The ESI Spectrograph Online Documentation
ktest for ESI

KTL regression test scripts for ESI

The concept of a regression test is this: when a system (software, hardware, or both) is very complex, then any change to it can have unexpected consequences. Therefore, after any change is made, it is essential to verify the behaviour of the complete system. Any change to the behaviour (whether for better or worse) is relevant. Also, you can learn a lot from the repeatability of system behaviour when forced change is not taking place. Therefore it is good to have an extensive test suite whose results can be "diffed" against a previous run of the test suite. Differences are indicative.

This is a slightly different approach from Pass/Fail, but they are related. In a regression test suite, failure on any particular subtest might be acceptable -- as long as it was a known problem and the failure was repeatable.

The ESI regression test suite is actually a multipurpose suite. It consists of a number of test scripts (see the ktest overview each of which exercises one particular stage or subassembly. Any individual test can be run at any time using ktrun (qv). The entire suite can be run by a special script called ESI.regression.test.

The test scripts in the suite use the special ktest procs Pass and Fail to test specific stage function. Each test script might, by completion, have executed several hundred individual Pass/Fail subtests. The results of these subtests appear in the log file for the test, in a rigidly specified . You can think of these subtests as forming a "chain" of T, F or 1, 0 results for that test. This chain (stripped of all extraneous date/time information and message strings) is the "signature" of the test for regression purposes. Two runs of the same version of the test against the same system should have exactly the same signature.

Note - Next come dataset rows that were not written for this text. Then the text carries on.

import Summits.BirchSwinnertonDyer.BirchSwinnertonDyer.Theorems.SignedLowerHalvesKobayashiMainConjectureSmallImageLambdaTransferCM
import Summits.BirchSwinnertonDyer.BirchSwinnertonDyer.Theorems.SignedLowerHalvesKobayashiLowerHalfLargeImageCongruencePlaces
import Summits.BirchSwinnertonDyer.BirchSwinnertonDyer.Theorems.SignedLowerHalvesKobayashiLowerHalfLargeImageCongruencePlacesGood
import Summits.BirchSwinnertonDyer.BirchSwinnertonDyer.Theorems.SignedLowerHalvesKobayashiMainConjectureSmallImageCMTransferRecordsF
import Literature.NumberTheory.EllipticCurves.Fisher2012.HesseFamilyFiveClosedForms
import Literature.NumberTheory.EllipticCurves.Fisher2012.HesseFamilyFiveIndClosedForms
import HarnessLib

/-!
# Route `SignedLowerHalves`, crux `KobayashiMainConjectureSmallImage` (item stmt-BirchSwinnertonDyer-19002):
# small-image congruence road («L4-λ») — RECORDS «L4LAM-r3» part I: `421596m1 @ 5` (cell `bsd-ssimc`, seat `bsd-ssimc-k3-c4` gen 12;
# a `--supports stmt-BirchSwinnertonDyer-19002 --as helper` file; closes nothing about the crux)

PARTITION (cell bsd-ssimc): X7 (A7) × `421596m1 @ 5` — per-pair records (Kobayashi's signed main conjecture for the listed sign(s) and
`BSD(E,5)`, from PUBLISHED facts + displayed certificates); the crux `KobayashiMainConjectureSmallImage` stays OPEN; 0 census moves are
booked here (desk keys are the planner's to file); BSD is not proved by any of this. THEOREMS ONLY.

## Provenance («L4LAM-r3», k3c4-MEMO-11)

These are item-4 window pairs (X7, good supersingular `5` with `a_5 = 0`, NON-surjective mod-5 image = normaliser of a non-split Cartan,
`r_an = 0`) whose CM shadow field is `ℚ(√−3)` and whose CM ELLIPTIC partner `A : y² = x³ + B` (`j = 0`, `5` inert) was found and
KERNEL-CERTIFIED 5-congruent to `E` by the seat's gen 0/2 (`cm_congruence_probe.tsv`; Fisher Hesse-pencil identity by `norm_num`). They carry
per-pair `KobayashiMainConjecture W 5 ε` theorems since gen 2 (L4-CM, modulo the PRE binder `CorpuzLei2025_…_OPEN`) and gen 4 (L4-PUB, which
CONSUMES `BSD(E,5)` from the b2b lane's full-5-descent theorem `bsdp_s<label>` — tier [GRH] for the class group of the 24-ic 5-division field),
and are therefore still `residue` with the single open cell `(5,'X7')` on referee A's ledger (state after ROUND 662, sha16 89410861d70c61c4).
This file runs them on g6's λ-road instead (`…LambdaTransferCM.lean` p473173, REPORT-k3c4-7 PASS; template = g8/g9 «L4LAM-r2» parts B/E,
booked 4/4 → PROVED at A ROUND 614): `SmallImageCongruenceRoad.kobayashiMainConjecture_{neg_one,one}_of_cmPartner_of_mazurTate` — partner MC =
Pollack–Rubin 2004 BY NAME (`hPR`), Kim 2009 μ- and λ-transfer BY NAME (`h09`, `hKim`), Kobayashi Thm. 1.2 / 4.1-rational (`h12`, `h41`), period
units (`h5`, `h3`), modularity (`hmod`), Pollack (`hPollack`), Fisher 2012 Thm. 13.2 (`hF`) / Fisher 2013 Thm. 5.8 (`hF'`); per pair the DISPLAYED
certificate rows (two engines agreeing: B = b2b msengine `MSENGINE_SHA256SUMS`, T = iw-2 `engT.py` d8b96ce8, A = PARI `engineA.py` a8b8e893,
byte-identical re-uses, kit j275540 `--workitem …19002`; E-side layer-1 rows also b2b `b2b-bsdres-iw-2/tables/engT_layers.tsv` CERTIFIED+AGREE) as
`(hΘ, hΘ0, hμ, hlam)` quadruples, and the KERNEL-DECIDED δ-bookkeeping (`places_<label>_5`, toolkit `…LargeImageCongruencePlaces(.Good).lean`
p467415). Then `BSDp W 5` through the IMAGE-FREE rank-0 road `bsdp_of_kobayashiMainConjecture_of_analyticRank_eq_zero` with `hr : r_an = 0`
displayed. NO `Surj`, NO `BSD(E,5)` input, NO descent certificate, NO GRH, NO preprint, NO Mazur–Tate congruence `hMT`.

* `421596m1` (Cremona model `[0, 0, 0, -4382258895, 111659601522294]`, `r_an = 0`, image `5Nn`): partner `A = cm0p9604` = `[0, 0, 0, 0, 9604]` (`y² = x³ + (9604)`-type CM curve, `j = 0`, CM by `ℤ[ζ₃]`; `5` inert in `ℚ(√−3)` ⇒ `a_5 = 0`); kernel data `card_c421596m1_5` / `card_cm0p9604_5` / `hasCM_cm0p9604` and the Hesse certificate `(168 : 1)`, `u = 1204450394112` (direct pencil, `hF`) are those of the LANDED record in `SignedLowerHalvesKobayashiMainConjectureSmallImageCMTransferRecordsF.lean` (imported, not restated); δ-bookkeeping `Σδ_E = 1`, `Σδ_A = 1` over `Σ₀ = {2, 3, 7, 239}`.

References: [Kobayashi2003] Conj. (p. 2), Thm. 1.2, 4.1; [BDKim2009] Cor. 2.13, 2.5, Prop. 2.6; [PollackRubin2004] Thm. (p. 448);
[Pollack2003] Def. 6.15, Prop. 6.9/6.10/6.18; [Fisher2012Hessian] Thm. 13.2, §13; [Fisher2013QuinticTwists] Thm. 5.8; [GreenbergVatsal2000]
Prop. (2.4); [BDKim2013] Cor. 3.15; [Cremona2006] Table 1; [SilvermanAEC2009] V §2, VII.5, App. C §11. Memo: `HOME/k3c4-MEMO-11.md`.
-/

set_option autoImplicit false
set_option linter.dupNamespace false
noncomputable section

open scoped Classical MatrixGroups ModularForm BigOperators

open CongruenceSubgroup WeierstrassCurve NumberField IsDedekindDomain Rat.HeightOneSpectrum
  Literature.NumberTheory.EllipticCurves
  Literature.NumberTheory.EllipticCurves.ModularForms
  Literature.NumberTheory.EllipticCurves.Rank1Residual
  Literature.NumberTheory.EllipticCurves.Rank1Residual.Typed
  Literature.NumberTheory.EllipticCurves.Kobayashi2003 ZpExtension
  Literature.NumberTheory.EllipticCurves.GreenbergVatsal2000
  Literature.NumberTheory.EllipticCurves.BDKim2009
  Literature.NumberTheory.EllipticCurves.Fisher2012
  Literature.NumberTheory.EllipticCurves.Rank1Residual.X11RankOneCertificates
  Literature.NumberTheory.GaloisRepresentations
  Summit.BirchSwinnertonDyer.Rank1Residual.X1.MuLambda
  Summit.BirchSwinnertonDyer.Rank1Residual.Supersingular
  Summit.BirchSwinnertonDyer.Rank1Residual.X2.LocalDeltaCalculus
  Summit.BirchSwinnertonDyer.BirchSwinnertonDyer.Rank1Residual.IntModel
  Summit.BirchSwinnertonDyer.BirchSwinnertonDyer.Rank1Residual.X11RankOne
  Summit.BirchSwinnertonDyer.Rank1Residual.X11b
  Summit.BirchSwinnertonDyer.Rank1Residual.X9
  Summit.BirchSwinnertonDyer.Rank1Residual.X1
  Summit.BirchSwinnertonDyer.BirchSwinnertonDyer.Theorems.CongruenceRoad

namespace Summit.BirchSwinnertonDyer.BirchSwinnertonDyer.Theorems.SmallImageCongruenceRoad

/-! ### Pair `421596m1 @ 5` — kernel data (δ-bookkeeping) -/

/-- `#(𝔽_239)`-point count `240` of `[0, 0, 0, 0, 9604]` (the CM partner A of the pair `421596m1 @ 5`; fast count, kernel). [cite: SilvermanAEC2009, V §2] -/
theorem countPoints_421596m1_5_A_239 : countPoints [0, 0, 0, 0, 9604] 239 = (240 : ℕ) :=
  countPoints_eq_of_fast (by decide +kernel)

/-- **The δ-bookkeeping of `(421596m1, A = cm0p9604)` at `5`, KERNEL-DECIDED**: with `Σ₀` the places over `{2, 3, 7, 239}` (away from
`5`, containing every bad place of both curves), `Σ_{Σ₀} δ_E = 1` and `Σ_{Σ₀} δ_A = 1` (ℓ = 2: E additive; ℓ = 2: A additive; ℓ = 3: E additive; ℓ = 3: A additive; ℓ = 7: E additive; ℓ = 7: A additive; ℓ = 239: E nonsplit; ℓ = 239: A good_dvd).
[cite: GreenbergVatsal2000, §2 Prop. (2.4) (p. 22)] [cite: SilvermanAEC2009, VII.5 Prop. 5.1] -/
theorem places_421596m1_5 (W A : WeierstrassCurve ℚ) [W.IsElliptic] [W.IsGloballyMinimal]
    [A.IsElliptic] [A.IsGloballyMinimal]
    (hW : W = ⟨0, 0, 0, -4382258895, 111659601522294⟩) (hA : A = ⟨0, 0, 0, 0, 9604⟩) :
    ∃ S₀ : Finset (HeightOneSpectrum (𝓞 ℚ)), (∀ v ∈ S₀, ((5 : ℕ) : 𝓞 ℚ) ∉ v.asIdeal) ∧
      (∀ v : HeightOneSpectrum (𝓞 ℚ), ¬ W.HasGoodReductionAt v → v ∈ S₀) ∧
      (∀ v : HeightOneSpectrum (𝓞 ℚ), ¬ A.HasGoodReductionAt v → v ∈ S₀) ∧
      ∑ v ∈ S₀, delta W 5 v = 1 ∧ ∑ v ∈ S₀, delta A 5 v = 1 := by
  have hI : integralModelInt W = ⟨0, 0, 0, -4382258895, 111659601522294⟩ :=
    integralModelInt_eq_of_map_eq _ (by rw [hW]; ext <;> simp [WeierstrassCurve.map])
  have hI' : integralModelInt A = ⟨0, 0, 0, 0, 9604⟩ :=
    integralModelInt_eq_of_map_eq _ (by rw [hA]; ext <;> simp [WeierstrassCurve.map])
  set v2 : HeightOneSpectrum (𝓞 ℚ) := (primesEquiv (R := 𝓞 ℚ)).symm ⟨2, Nat.prime_two⟩ with hv2
  set v3 : HeightOneSpectrum (𝓞 ℚ) := (primesEquiv (R := 𝓞 ℚ)).symm ⟨3, by norm_num⟩ with hv3
  set v7 : HeightOneSpectrum (𝓞 ℚ) := (primesEquiv (R := 𝓞 ℚ)).symm ⟨7, by norm_num⟩ with hv7
  set v239 : HeightOneSpectrum (𝓞 ℚ) := (primesEquiv (R := 𝓞 ℚ)).symm ⟨239, by norm_num⟩ with hv239
  have d2 : delta W 5 v2 = 0 :=
    delta_eq_zero_of_dvd_of_dvd hI 5 v2 (by rw [hv2, natGenerator_symm]; decide)
      (by rw [hv2, natGenerator_symm]; decide)
  have d3 : delta W 5 v3 = 0 :=
    delta_eq_zero_of_dvd_of_dvd hI 5 v3 (by rw [hv3, natGenerator_symm]; decide)
      (by rw [hv3, natGenerator_symm]; decide)
  have d7 : delta W 5 v7 = 0 :=
    delta_eq_zero_of_dvd_of_dvd hI 5 v7 (by rw [hv7, natGenerator_symm]; decide)
      (by rw [hv7, natGenerator_symm]; decide)
  have d239 : delta W 5 v239 = 1 := by
    rw [delta_eq_of_nonsplit hI 5 v239 239 (by norm_num) (by rw [hv239, natGenerator_symm]) (by decide) (by decide)
      (by decide +kernel), sFactor_eq_of_eq_pow_mul (k := 0) (m := 652561728) (by norm_num) (by norm_num)]
    decide
  have e2 : delta A 5 v2 = 0 :=
    delta_eq_zero_of_dvd_of_dvd hI' 5 v2 (by rw [hv2, natGenerator_symm]; decide)
      (by rw [hv2, natGenerator_symm]; decide)
  have e3 : delta A 5 v3 = 0 :=
    delta_eq_zero_of_dvd_of_dvd hI' 5 v3 (by rw [hv3, natGenerator_symm]; decide)
      (by rw [hv3, natGenerator_symm]; decide)
  have e7 : delta A 5 v7 = 0 :=
    delta_eq_zero_of_dvd_of_dvd hI' 5 v7 (by rw [hv7, natGenerator_symm]; decide)
      (by rw [hv7, natGenerator_symm]; decide)
  have e239 : delta A 5 v239 = 1 := by
    rw [delta_eq_of_good_of_dvd_count hI' 5 v239 239 (by norm_num) (by rw [hv239, natGenerator_symm]) (by norm_num)
      (by norm_num) rfl (by decide) countPoints_421596m1_5_A_239 (by decide),
      sFactor_eq_of_eq_pow_mul (k := 0) (m := 652561728) (by norm_num) (by norm_num)]
    decide
  have n1 : v2 ∉ ({v3, v7, v239} : Finset (HeightOneSpectrum (𝓞 ℚ))) := by
    simp only [Finset.mem_insert, Finset.mem_singleton, hv2, hv3, hv7, hv239, not_or]
    exact ⟨symm_ne_symm _ _ (by norm_num), symm_ne_symm _ _ (by norm_num), symm_ne_symm _ _ (by norm_num)⟩
  have n2 : v3 ∉ ({v7, v239} : Finset (HeightOneSpectrum (𝓞 ℚ))) := by
    simp only [Finset.mem_insert, Finset.mem_singleton, hv3, hv7, hv239, not_or]
    exact ⟨symm_ne_symm _ _ (by norm_num), symm_ne_symm _ _ (by norm_num)⟩
  have n3 : v7 ∉ ({v239} : Finset (HeightOneSpectrum (𝓞 ℚ))) := by
    simp only [Finset.mem_singleton, hv7, hv239]
    exact symm_ne_symm _ _ (by norm_num)
  refine ⟨{v2, v3, v7, v239}, ?_, ?_, ?_, ?_, ?_⟩
  · intro v hv
    simp only [Finset.mem_insert, Finset.mem_singleton] at hv
    rcases hv with rfl | rfl | rfl | rfl
    · exact natCast_not_mem_symm (by norm_num) _ (by norm_num)
    · exact natCast_not_mem_symm (by norm_num) _ (by norm_num)
    · exact natCast_not_mem_symm (by norm_num) _ (by norm_num)
    · exact natCast_not_mem_symm (by norm_num) _ (by norm_num)
  · -- `Σ₀ ⊇` bad places of `E`: `Δ(E) = -(2 ^ 8 * 3 ^ 9 * 7 ^ 8 * 239 ^ 5)`
    intro v hv
    by_contra hvS
    apply hv
    apply hasGoodReductionAt_of_not_dvd hI
    intro hdvd
    have hΔ : (⟨0, 0, 0, -4382258895, 111659601522294⟩ : WeierstrassCurve ℤ).Δ = -(2 ^ 8 * 3 ^ 9 * 7 ^ 8 * 239 ^ 5) := by
      decide
    rw [hΔ, dvd_neg] at hdvd
    have hpr := prime_natGenerator v
    have h' : natGenerator v ∣ 2 ^ 8 * 3 ^ 9 * 7 ^ 8 * 239 ^ 5 := by exact_mod_cast hdvd
    have key : natGenerator v = 2 ∨ natGenerator v = 3 ∨ natGenerator v = 7 ∨ natGenerator v = 239 := by
      rcases (Nat.Prime.dvd_mul hpr).mp h' with h | h
      · rcases (Nat.Prime.dvd_mul hpr).mp h with h | h
        · rcases (Nat.Prime.dvd_mul hpr).mp h with h | h
          · exact Or.inl ((Nat.prime_dvd_prime_iff_eq hpr Nat.prime_two).mp (hpr.dvd_of_dvd_pow h))
          · exact Or.inr (Or.inl ((Nat.prime_dvd_prime_iff_eq hpr (by norm_num)).mp (hpr.dvd_of_dvd_pow h)))
        · exact Or.inr (Or.inr (Or.inl ((Nat.prime_dvd_prime_iff_eq hpr (by norm_num)).mp (hpr.dvd_of_dvd_pow h))))
      · exact Or.inr (Or.inr (Or.inr ((Nat.prime_dvd_prime_iff_eq hpr (by norm_num)).mp (hpr.dvd_of_dvd_pow h))))
    apply hvS
    simp only [Finset.mem_insert, Finset.mem_singleton]
    rcases key with h | h | h | h
    · exact Or.inl (eq_symm_of_natGenerator_eq Nat.prime_two h)
    · exact Or.inr (Or.inl (eq_symm_of_natGenerator_eq (by norm_num) h))
    · exact Or.inr (Or.inr (Or.inl (eq_symm_of_natGenerator_eq (by norm_num) h)))
    · exact Or.inr (Or.inr (Or.inr (eq_symm_of_natGenerator_eq (by norm_num) h)))
  · -- `Σ₀ ⊇` bad places of `A`: `Δ(A) = -(2 ^ 8 * 3 ^ 3 * 7 ^ 8)`
    intro v hv
    by_contra hvS
    apply hv
    apply hasGoodReductionAt_of_not_dvd hI'
    intro hdvd
    have hΔ : (⟨0, 0, 0, 0, 9604⟩ : WeierstrassCurve ℤ).Δ = -(2 ^ 8 * 3 ^ 3 * 7 ^ 8) := by
      decide
    rw [hΔ, dvd_neg] at hdvd
    have hpr := prime_natGenerator v
    have h' : natGenerator v ∣ 2 ^ 8 * 3 ^ 3 * 7 ^ 8 := by exact_mod_cast hdvd
    have key : natGenerator v = 2 ∨ natGenerator v = 3 ∨ natGenerator v = 7 := by
      rcases (Nat.Prime.dvd_mul hpr).mp h' with h | h
      · rcases (Nat.Prime.dvd_mul hpr).mp h with h | h
        · exact Or.inl ((Nat.prime_dvd_prime_iff_eq hpr Nat.prime_two).mp (hpr.dvd_of_dvd_pow h))
        · exact Or.inr (Or.inl ((Nat.prime_dvd_prime_iff_eq hpr (by norm_num)).mp (hpr.dvd_of_dvd_pow h)))
      · exact Or.inr (Or.inr ((Nat.prime_dvd_prime_iff_eq hpr (by norm_num)).mp (hpr.dvd_of_dvd_pow h)))
    apply hvS
    simp only [Finset.mem_insert, Finset.mem_singleton]
    rcases key with h | h | h
    · exact Or.inl (eq_symm_of_natGenerator_eq Nat.prime_two h)
    · exact Or.inr (Or.inl (eq_symm_of_natGenerator_eq (by norm_num) h))
    · exact Or.inr (Or.inr (Or.inl (eq_symm_of_natGenerator_eq (by norm_num) h)))
  · norm_num [Finset.sum_insert n1, Finset.sum_insert n2, Finset.sum_insert n3, Finset.sum_singleton, d2, d3, d7, d239]
  · norm_num [Finset.sum_insert n1, Finset.sum_insert n2, Finset.sum_insert n3, Finset.sum_singleton, e2, e3, e7, e239]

After all tests have run, the log files are "scraped" by the ScrapeResults script to produce synoptic logs called LastRunList.PASS, LastRunList.FAIL, LastRunResults.PASS, and LastRunResults.FAIL. These logs can be quickly scanned using "less" or a text editor. The *List* files simply list the names of the scripts which had any failures, and the *Results* files actually extract the subtest failure messages from the logs. This is the simplest way to evaluate the test results.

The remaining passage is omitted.